勝てる人と勝てない人の差は「マネージメント」にある

手前のロボットは前代のキングカイザー
 だが、それだけで「勝てる」わけではない。丸さんたちは、ほとんど負けていない。理由はどこにあるのだろうか。

 「僕は、技術力とかモチベーションがどうのこうのではなくて、それ以前のマネージメントが違うんじゃないかと思うんですよ」という。

 ロボット対戦におけるマネージメントとは、どういうことだろうか。たとえば丸さんは、はじめて試合に出たとき、このように計算した。32台トーナメントなので、最高で5試合やることになる。だからバッテリは5個必要だ。そこで実際にバッテリを5個持っていった。

 ところが、現場に行ったらバッテリを1個か2個しかもっておらず、バッテリ切れで負けちゃう人が続出。中には高価なサーボを使っていた人もいた。そのサーボ1個でバッテリ5個買えるのに、と思ったという。

 「優勝するなんて思ってません、ってみんな言うんですけど、バッテリを持ってないと、思う思わない以前に物理的にできないんですよ。しかもそういうことが、Jクラスに出ても続いた。これはマネージメントが違うんじゃないかと。たとえばそういうことなんです」

 同様の準備は、予備パーツに関してもいえる。丸さんは壊れる可能性のある部品は事前に必ず予備パーツを用意している。

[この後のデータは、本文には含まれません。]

import Literature.MathematicalPhysics.QuantumFieldTheory.Balaban1983to89.B8JunctionH59Vacuity
import Literature.MathematicalPhysics.QuantumFieldTheory.Balaban1983to89.B8IdxB8LawsB

/-!
# `Balaban1983to89.B8SockB9P3LawsBinderVacuity` — KERNEL CERTIFICATE (consequence of the located corner defect): the «b9 socket AT EVERY LAW MEMBER,
# all levels» binder `SB9all` of the N05 knits keyed on the bond-law class (`∀ i : ZdIdx d L, IdxB8LawsB L i → ∀ m ≤ i.k, SockB9P3 … i.η m i.Ω i.Λs i.Λb`,
# files `Summits/…/BalabanUVNodesN05SubBKnit*.lean`, `…N05SubBHKnit*.lean`, `…N05AtRecord1{2,3}SubB*.lean`) is UNSATISFIABLE (`d ≥ 2`, `L ≥ 1`, `B₀ > 0`,
# `cP > 0`) — the law class CONTAINS Proposition 6's finite-`□₀` cube family (`exists_member_cube_lawsB`), at which the all-levels socket is refuted

statement-level skeleton of published theorems with citation tags; proofs where landed; nothing here is a claim about the
Yang–Mills mass gap

`[Balaban1985RegularSpaces]` ("B8", CMP **99** (1985) 75–102) (1.58)–(1.59) p. 86, Thm 4 p. 88, Prop. 6 p. 99, (1.130)–(1.131) pp. 98–99, p. 77
(«we admit Ω_j = T_η»); [4] = `[Balaban1985BackgroundPropagators]` Thm 3.3 p. 398.  PDF held: `paper:balaban1985-cmp99-regular-spaces-gauge-fixing`.

CITATION HEADER (lean-in-tree rule).  Cell `pub-ymgap` (YM Track A, HUMAN RULING D-0062), DAG node N05 = [B8], seat `pub-ymgap-dag-n05-d` (g6).  Sixth
certificate of the located typing defect «(1.59) socket in the `SideTouches` currency at a FINITE `Ω₀`» (dag-n05-e's `CORNER-DEFECT-H59.md`; certificates
`B8SockH59CornerDefect`, `B8SockH59NotAtCube`, `B8JunctionH59Vacuity`, `B8SockB9P3CubeBinderVacuity`).  BY NAME: the Proposition-6 cube family
`(cubeFam false L a M ρ k, cubeLamS …, cubeLamB …)` at `a = 0, M = 0, ρ = L, k = 1, η = L⁻¹` IS a member of `ZdIdx d L` obeying the FOUR index laws
(`B8IdxB8LawsB.exists_member_cube_lawsB`, dag-n05-c g2), so the law-keyed binder instantiates to the all-levels socket at the cube member, refuted by
`B8JunctionH59Vacuity.not_sockB9P3_allLevels_cubeMember` (dag-n05-e g5).  ★ `not_sockB9P3_lawsBinder` (generic) and ★ `sB9all_lawsBinder_false` (the EXACT
`SB9all` display of the knits, `θ : Stage3Params`, `lam : ResidB8 θ`: from it and the knits' own `hD : 2 ≤ θ.D`, `hcB9 : 0 < cB9` follows `False`).
CONSEQUENCE (count-neutral): every N05 knit ∕ face of this lineage keyed that way (p467769 … p514768, p515416 and their ₁₂∕₁₃ faces) has an unsatisfiable
hypothesis set AS TYPED; the repair is the RE-KEYING to the `Ω₀ = ℤᵈ` law members (print p. 77; `CORNER-DEFECT-H59.md` (R-b′)) —
`Summits/…/BalabanUVNodesN05SubBHKnitUniv.lean` (this seat), where the cube member is excluded (`B8IdxB8LawsB.not_exists_idxB8SubB_cubeMember`) and no
kernel refutation applies.

HONEST SCOPE.  By-name composition into a negative typing certificate; nothing of [4] ∕ [Balaban1985RegularSpaces] proved or refuted (print consistent:
Theorem 4's socket lives at `Ω₀ = T`); N05 NOT discharged; SECOND-GAP: none; one finite `T⁴` programme at fixed `ε`, Bałaban as printed; nothing continuum ∕
ℝ⁴ ∕ OS ∕ mass-gap ∕ Clay.  No `sorry`, no `def`, no `instance`, no `notation`.  Unit `pub-ymgap-dag-n05-d` (g6), 2026-08-27.
-/

noncomputable section

namespace Literature.MathematicalPhysics.QuantumFieldTheory.Balaban1983to89.B8SockB9P3LawsBinderVacuity

open NormedSpace
open B7Prop1Explicit B7Prop2Explicit
open B8LeafModelZd (ZdIdx)
open B8LeafModelZd3 (SockB9P3)
open B8IdxB8LawsB (IdxB8LawsB exists_member_cube_lawsB)
open B8Eq131CubesAdmissible (cubeFam)
open B8CubeMemberZd (cubeLamS cubeLamB)
open B8JunctionH59Vacuity (not_sockB9P3_allLevels_cubeMember)
open Node00 (Stage3Params ResidB8)

export B7Prop1Explicit (Site)

variable {d : ℕ} {𝔸 : Type*} [CStarAlgebra 𝔸] [Nontrivial 𝔸]

/-- ★ **THE «b9 SOCKET AT EVERY LAW MEMBER, ALL LEVELS» BINDER IS UNSATISFIABLE** (`d ≥ 2`, `L ≥ 1`, `B₀ > 0`, `cP > 0`; any `B₀β, β, len`): the
hypothesis `SB9all` of the N05 knits keyed on `IdxB8LawsB` WITHOUT the `Ω₀ = ℤᵈ` clause.  Witness member: Proposition 6's cube family at `a = 0, M = 0, ρ = L,
k = 1, η = L⁻¹` (`exists_member_cube_lawsB`), where the socket is `not_sockB9P3_allLevels_cubeMember`'s.
[cite: Balaban1985RegularSpaces, (1.58)–(1.59) p.86, Thm 4 p.88, (1.130)–(1.131) pp.98–99, p.77; Balaban1985BackgroundPropagators, Thm 3.3 p.398] -/
theorem not_sockB9P3_lawsBinder (hd2 : 2 ≤ d) {L : ℕ} (hL : 1 ≤ L) {B₀ B₀β cP β : ℝ} {len : Site d → ℝ} (hB₀ : 0 < B₀) (hcP : 0 < cP) :
    ¬ (∀ i : ZdIdx d L, IdxB8LawsB L i → ∀ m, m ≤ i.k → SockB9P3 (𝔸 := 𝔸) L B₀ B₀β cP β len i.η m i.Ω i.Λs i.Λb) := by
  intro H
  have hL0 : (0 : ℝ) < L := by exact_mod_cast hL
  have hη : (0 : ℝ) < (L : ℝ)⁻¹ := by positivity
  have hscale : (L : ℝ) ^ 1 * (L : ℝ)⁻¹ ≤ 1 := by rw [pow_one, mul_inv_cancel₀ hL0.ne']
  obtain ⟨i, hk, hiη, hΩ, hΛ, hΛb, hlaws⟩ := exists_member_cube_lawsB (d := d) hL (0 : Site d) 0 (le_refl L) (le_refl 1) hη hscale
  have h := H i hlaws
  rw [hk, hiη, hΩ, hΛ, hΛb] at h
  exact not_sockB9P3_allLevels_cubeMember hd2 hL hη (0 : Site d) 0 (le_refl L) (le_refl 1) hB₀ hcP h

/-- ★ **THE KNITS' OWN `SB9all` DISPLAY YIELDS `False`** — the EXACT binder text of `Summits/…/BalabanUVNodesN05SubBHKnit(T8E)` ∕ `…SubBKnit*` (θ-keyed:
`θ : Stage3Params`, `lam : ResidB8 θ`, constant `cB9`) together with those theorems' own hypotheses `hD : 2 ≤ θ.D`, `hcB9 : 0 < cB9` (and `θ.L ≥ 2`,
`lam.inp.B₀ > 0`, which the record supplies) is contradictory: their hypothesis sets are unsatisfiable AS TYPED.
[cite: Balaban1985RegularSpaces, (1.58)–(1.59) p.86, Thm 4 p.88, (1.131) p.99, p.77; Balaban1985BackgroundPropagators, Thm 3.3 p.398] -/
theorem sB9all_lawsBinder_false {θ : Stage3Params} (lam : ResidB8 θ) (hD : 2 ≤ θ.D) {cB9 : ℝ} (hcB9 : 0 < cB9)
    (SB9all : ∀ i : ZdIdx θ.D θ.L, IdxB8LawsB θ.L i → ∀ m, m ≤ i.k →
      SockB9P3 (𝔸 := θ.𝔸) θ.L lam.inp.B₀ lam.B₀β cB9 lam.β lam.len i.η m i.Ω i.Λs i.Λb) : False :=
  not_sockB9P3_lawsBinder (𝔸 := θ.𝔸) hD (le_trans (by norm_num) θ.two_le_L) lam.inp.B₀_pos hcB9 SB9all

#print axioms not_sockB9P3_lawsBinder
#print axioms sB9all_lawsBinder_false

end Literature.MathematicalPhysics.QuantumFieldTheory.Balaban1983to89.B8SockB9P3LawsBinderVacuity

end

 「勝負で負けるのはいいんですが、マシントラブルで負けるのはエンジニアとして恥ずかしいことだと思っているんです。マシントラブルの相手は自分じゃないですか。相手に負ける前に自分にすでに負けているわけです。だから二重にも三重にもフェールセーフをかけています。機体の最高性能を上げるよりも、ちゃんと戦い抜ける機体を作ることが重要です」

 壊れやすいかどうかはもちろん事前のスパーリングで見つける。丸さんらは、通常の試合が3分間のところ、6分間でタイムをとり、6分×5ラウンドを全力でやっているという。理由はこうだ。「通常、機械のマージンテストは150%負荷でやるじゃないですか。僕はそれを200%負荷でやるんです。耐えられたら大丈夫だと。何かトラブルがあったり壊れたりするとダメだと判断する」。


頻繁に交換する可能性がある腕先にはメンテナンス性を考慮して、磁石に付くニッケルメッキのネジを使用している
 機体の構成にもマネージメントは活かされている。たとえば、ナットを使うとメンテナンスに時間がかかる。だからナットは絶対に使わない。交換用予備パーツの準備はもちろんだが、それだけではない。「キングカイザー」の機体のネジには剛性を考えてステンレス製のネジを使っているが、ステンレスは磁石につかないのでメンテナンス時の作業性に劣る。そこで、試合中にすぐに交換する必要がある腕先には、磁石につくニッケルメッキのネジを使っている。

 「そういうところに気を払うかどうかで決まってくるんじゃないかと思うんです」。強さとはそういうことなのだ。

 ただ、ROBO-ONEを始めとしたロボットホビーは、試合の形式をとってはいるものの、あくまで趣味である。実際に、勝つことが目的ではない人もいる。丸さんも、「マネージメントは人それぞれの問題」だと語る。センサーや、より良いモーターを買ったりして、高機能を目指す、そういう方向性も大いにありだという。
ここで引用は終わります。